Вмешательство польской короны во внутренние дела России продолжались и далее. После смерти Грозного эти сношения с врагом стали намного свободнее и безопаснее. Правительство Годунова этого не учитывало. Поляки были прекрасно осведомлены о делах в Московии и считали себя вправе повлиять на их ход. То, что самозванец объявился именно в Польше, не было случайностью. Следует учесть также и то, что польский король после раскола западнохристианского суперэтноса стал лидером католической партии в Европе. Следовательно, он становился проводником римской дипломатии на Востоке. А задача, которую давно пытался решить папский престол – приведение в лоно католической церкви непокорных «схизматиков», т.е. православных – становилась миссией польской короны.

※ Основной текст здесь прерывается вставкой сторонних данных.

/-! ### Extension across the last face: the back-and-forth -/

/-- **Kirby 2010, Lemma 3.2, normalised form.** With `S ∋ i₀`, `T = S ∖ {i₀} ≠ ∅`: a partial
embedding `γ` on the crown `∂_S M` which is the identity on `∂_T M`, maps `∂_{i₀}` onto itself
and fixes the basis extends to an automorphism of `M`. Proof: countable back-and-forth
(`exists_map_of_backAndForth`) on the relation "`γ ∪ (x ↦ y)` is a partial embedding", with
`crown_forth` in both directions. [cite: Kirby2010QMEC, Lemma 3.2] [cite: BHHKK2014, Prop. 6.2] -/
theorem exists_equiv_extend_crown_step [Countable M]
    (hW : IsWeaklyQuasiminimalPregeometryStructure L M cl) (hb : IndepFamilyOver cl ∅ b)
    (hsp : cl (range b) = univ) {S : Finset ℕ} {i₀ : ℕ} (hi₀ : i₀ ∈ S)
    (hT : (S.erase i₀).Nonempty) {γ : M → M} (hγ : IsQFEmbOn L γ (crown cl b S))
    (hγT : ∀ z ∈ crown cl b (S.erase i₀), γ z = z) (hγF : γ '' face cl b i₀ = face cl b i₀)
    (hγb : ∀ j, γ (b j) = b j) :
    ∃ Γ : M ≃ M, IsQFEmbOn L Γ univ ∧ (∀ z ∈ crown cl b S, Γ z = γ z) ∧ ∀ j, Γ (b j) = b j := by
  classical
  have hP := hW.isPregeometry
  have hS2 : 2 ≤ S.card := by
    have h1 := Finset.card_pos.2 hT
    rw [Finset.card_erase_of_mem hi₀] at h1
    omega
  obtain ⟨γ', hinv, hinv', himg, himg', hγ', hγ'T, hγ'F, hγ'b⟩ :=
    crown_datum_inverse hP hi₀ hT hγ hγT hγF hγb
  -- the back-and-forth relation
  let R : ∀ n : ℕ, (Fin n → M) → (Fin n → M) → Prop := fun n x y =>
    L.EqQFTypeOver (crown cl b S) γ x y
  have h0 : R 0 Fin.elim0 Fin.elim0 := hγ.eqQFTypeOver_elim0
  have hwd : ∀ ⦃n⦄ ⦃x y : Fin n → M⦄, R n x y → ∀ i j, x i = x j ↔ y i = y j :=
    fun n x y h i j => h.apply_eq_iff i j
  have forth : ∀ ⦃n⦄ ⦃x y : Fin n → M⦄, R n x y → (∀ i, x i ∈ univ) → (∀ i, y i ∈ univ) →
      ∀ a ∈ (univ : Set M), ∃ a' ∈ (univ : Set M), R (n + 1) (Fin.snoc x a) (Fin.snoc y a') := by
    intro n x y h _ _ a _
    obtain ⟨a', ha'⟩ := hW.crown_forth hb hsp hi₀ hT hγT hγF hγb h a
    exact ⟨a', mem_univ _, ha'⟩
  have back : ∀ ⦃n⦄ ⦃x y : Fin n → M⦄, R n x y → (∀ i, x i ∈ univ) → (∀ i, y i ∈ univ) →
      ∀ a' ∈ (univ : Set M), ∃ a ∈ (univ : Set M), R (n + 1) (Fin.snoc x a) (Fin.snoc y a') := by
    intro n x y h _ _ a' _
    have h' : L.EqQFTypeOver (crown cl b S) γ' y x := by
      have := h.symm_of_inverse hinv
      rwa [himg] at this
    obtain ⟨a, ha⟩ := hW.crown_forth hb hsp hi₀ hT hγ'T hγ'F hγ'b h' a'
    have := ha.symm_of_inverse hinv'
    rw [himg'] at this
    exact ⟨a, mem_univ _, this⟩
  obtain ⟨g, hgim, hcov⟩ := exists_map_of_backAndForth (S := R) (countable_univ (α := M))
    countable_univ h0 hwd forth back
  -- `g` preserves quantifier-free types of all finite tuples
  have hg : IsQFEmbOn L g univ := by
    intro m σ _
    obtain ⟨n, x, y, hxy, -, -, ι, hx, hy⟩ := hcov σ fun _ => mem_univ _
    have := (hxy.eqQFType).comp ι
    rwa [hx, hy] at this
  -- `g` extends `γ` on the crown
  have hgγ : ∀ z ∈ crown cl b S, g z = γ z := by
    intro z hz
    obtain ⟨n, x, y, hxy, -, -, ι, hx, hy⟩ := hcov ![z] fun _ => mem_univ _
    have hx0 : z = x (ι 0) := by simpa using (congr_fun hx 0).symm
    have := hxy.apply_eq_of_mem hz hx0
    rw [this]
    simpa using (congr_fun hy 0).symm
  have hbij : Function.Bijective g :=
    ⟨fun a c hac => hg.injOn (mem_univ a) (mem_univ c) hac, fun c => by
      have : c ∈ g '' univ := hgim.symm ▸ mem_univ c
      obtain ⟨a, -, rfl⟩ := this
      exact ⟨a, rfl⟩⟩
  refine ⟨Equiv.ofBijective g hbij, hg, hgγ, fun j => ?_⟩
  show g (b j) = b j
  rw [hgγ _ (apply_mem_crown_of_two_le hP hS2 j), hγb j]

/-! ### The theorem: induction on the number of faces -/

/-- **Partial embeddings on crowns extend to automorphisms** (Kirby 2010, Lemma 3.2 — "every
closed partial embedding with preimage a countable crown extends to a closed embedding of its
closure" — in the situation of the proof of his Thm 3.3, after identification of the two
structures along an isomorphism matching the bases; excellence supplied by BHHKK 2014,
Prop. 6.2). Let `M` be a countable weakly quasiminimal pregeometry structure with basis
`b : ℕ → M`, `S` a nonempty finite set of indices, and `γ` a partial embedding on the crown
`∂_S M = ⋃_{i ∈ S} ∂ᵢ M` with `γ '' ∂ᵢ M = ∂ᵢ M` for `i ∈ S` and `γ (b j) = b j` for all `j`.
Then there is an automorphism `Γ` of `M` agreeing with `γ` on `∂_S M` and fixing the basis.
[cite: Kirby2010QMEC, Lemma 3.2] [cite: BHHKK2014, Prop. 6.2] -/
theorem exists_equiv_extend_crown [Countable M]
    (hW : IsWeaklyQuasiminimalPregeometryStructure L M cl) (hb : IndepFamilyOver cl ∅ b)
    (hsp : cl (range b) = univ) {S : Finset ℕ} (hS : S.Nonempty) {γ : M → M}
    (hγ : IsQFEmbOn L γ (crown cl b S)) (hγF : ∀ i ∈ S, γ '' face cl b i = face cl b i)
    (hγb : ∀ j, γ (b j) = b j) :
    ∃ Γ : M ≃ M, IsQFEmbOn L Γ univ ∧ (∀ z ∈ crown cl b S, Γ z = γ z) ∧ ∀ j, Γ (b j) = b j := by
  classical
  have hP := hW.isPregeometry
  -- induction on `|S| = k + 1`
  suffices H : ∀ (k : ℕ) (S : Finset ℕ), S.card = k + 1 → ∀ (γ : M → M),
      IsQFEmbOn L γ (crown cl b S) → (∀ i ∈ S, γ '' face cl b i = face cl b i) →
        (∀ j, γ (b j) = b j) →
          ∃ Γ : M ≃ M, IsQFEmbOn L Γ univ ∧ (∀ z ∈ crown cl b S, Γ z = γ z) ∧ ∀ j, Γ (b j) = b j by
    obtain ⟨k, hk⟩ : ∃ k, S.card = k + 1 := ⟨S.card - 1, by have := Finset.card_pos.2 hS; omega⟩
    exact H k S hk γ hγ hγF hγb
  intro k
  induction k with
  | zero =>
    intro S hS1 γ hγ hγF hγb
    obtain ⟨i, rfl⟩ := Finset.card_eq_one.1 hS1
    rw [crown_singleton] at hγ ⊢
    have hFi := hγF i (Finset.mem_singleton_self i)
    have hFc : cl (face cl b i) = face cl b i := cl_face hP b i
    have hG : (cl (face cl b i) = face cl b i ∧ cl (γ '' face cl b i) = γ '' face cl b i) ∨
        face cl b i = ∅ := Or.inl ⟨hFc, by rw [hFi]; exact hFc⟩
    -- `bᵢ ↦ bᵢ` is generic on both sides
    have hgen : L.EqQFTypeOver (face cl b i) γ ![b i] ![b i] :=
      hW.uniqueness_of_generic_type (face cl b i) γ (to_countable _) hFc (by rw [hFi]; exact hFc)
        hγ.eqQFTypeOver_elim0 (apply_notMem_face hb i) (by rw [hFi]; exact apply_notMem_face hb i)
    obtain ⟨F, hF, hFγ, hFb, hFim⟩ := hW.exists_isQFEmbOn_cl_extend (to_countable _) hG hgen
    have huniv : cl (face cl b i ∪ range ![b i]) = univ := cl_face_union_singleton hP hsp i
    rw [huniv] at hF hFim
    rw [hFi, huniv] at hFim
    have hbij : Function.Bijective F :=
      ⟨fun a c hac => hF.injOn (mem_univ a) (mem_univ c) hac, fun c => by
        have : c ∈ F '' univ := hFim.symm ▸ mem_univ c
        obtain ⟨a, -, rfl⟩ := this
        exact ⟨a, rfl⟩⟩
    refine ⟨Equiv.ofBijective F hbij, hF, fun z hz => hFγ hz, fun j => ?_⟩
    show F (b j) = b j
    by_cases hji : j = i
    · subst hji; simpa using hFb 0
    · rw [hFγ (apply_mem_face hP hji), hγb j]
  | succ k ih =>
    intro S hScard γ hγ hγF hγb
    obtain ⟨i₀, hi₀⟩ : S.Nonempty := Finset.card_pos.1 (by omega)
    set T := S.erase i₀ with hTdef
    have hTcard : T.card = k + 1 := by rw [hTdef, Finset.card_erase_of_mem hi₀, hScard]; rfl
    have hT : T.Nonempty := Finset.card_pos.1 (by omega)
    have hTS : T ⊆ S := Finset.erase_subset _ _
    -- extend `γ|∂_T` by induction
    obtain ⟨ΓT, hΓT, hΓTγ, hΓTb⟩ := ih T hTcard γ (hγ.mono (crown_mono hTS))
      (fun i hi => hγF i (hTS hi)) hγb
    have hΓTsymm := isQFEmbOn_symm hΓT
    -- normalise: `γ₁ = Γ_T⁻¹ ∘ γ` is the identity on `∂_T`
    set γ₁ : M → M := fun z => ΓT.symm (γ z) with hγ₁def
    have hγ₁ : IsQFEmbOn L γ₁ (crown cl b S) := hγ.comp (hΓTsymm.mono (subset_univ _))
    have hγ₁T : ∀ z ∈ crown cl b T, γ₁ z = z := fun z hz => by
      simp only [hγ₁def, Equiv.symm_apply_eq]
      exact (hΓTγ z hz).symm
    have hΓTsb : ∀ j, ΓT.symm (b j) = b j := fun j => by
      rw [Equiv.symm_apply_eq]; exact (hΓTb j).symm
    have hγ₁F : γ₁ '' face cl b i₀ = face cl b i₀ := by
      have : γ₁ '' face cl b i₀ = ΓT.symm '' (γ '' face cl b i₀) := by
        rw [← image_comp]; rfl
      rw [this, hγF i₀ hi₀]
      exact image_face_eq_of_fix hW hΓTsymm fun j _ => hΓTsb j
    have hγ₁b : ∀ j, γ₁ (b j) = b j := fun j => by
      simp only [hγ₁def, hγb j, hΓTsb j]
    obtain ⟨Γ₁, hΓ₁, hΓ₁γ, hΓ₁b⟩ :=
      hW.exists_equiv_extend_crown_step hb hsp hi₀ hT hγ₁ hγ₁T hγ₁F hγ₁b
    refine ⟨Γ₁.trans ΓT, isQFEmbOn_trans hΓ₁ hΓT, fun z hz => ?_, fun j => ?_⟩
    · simp only [Equiv.trans_apply, hΓ₁γ z hz, hγ₁def, Equiv.apply_symm_apply]
    · simp only [Equiv.trans_apply, hΓ₁b j, hΓTb j]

Наряду с указанными выше явными и непосредственными угрозами, имели место и угрозы неявные или отложенные. Они имели социальный характер. К ним следует отнести угрозу антигосударственного выступления холопов. Холопство было одной из самых многочисленных категорий лично зависимого населения. Положение его существенно переменилось к XVI столетию. Термин «холоп» отражал полную личную зависимость от господина. Однако, это не означало, что эта категория была самой забитой и жила хуже других. Холопы выполняли домашние работы и прочие обязанности по дворовому обиходу, в том числе и на высоких должностях. Холоп был более подходящим исполнителем воли господина, ибо был в полной его власти. Некоторые, особенно конфиденциальные, поручения лучше было дать холопу, нежели сыну боярскому либо дворянину. В их действиях нельзя было быть вполне уверенным. Особенно это характерно для эпохи Грозного с его «худородной» опричниной. Поэтому некоторые холопы были одеты и экипированы даже лучше дворян. В боярских полках холопы составляли значительную часть, и их численность и роль все возрастала. Правительство Годунова не придумало ничего лучшего, как дать право холопам писать доносы на своих господ, и эти доносы должны были приниматься к рассмотрению.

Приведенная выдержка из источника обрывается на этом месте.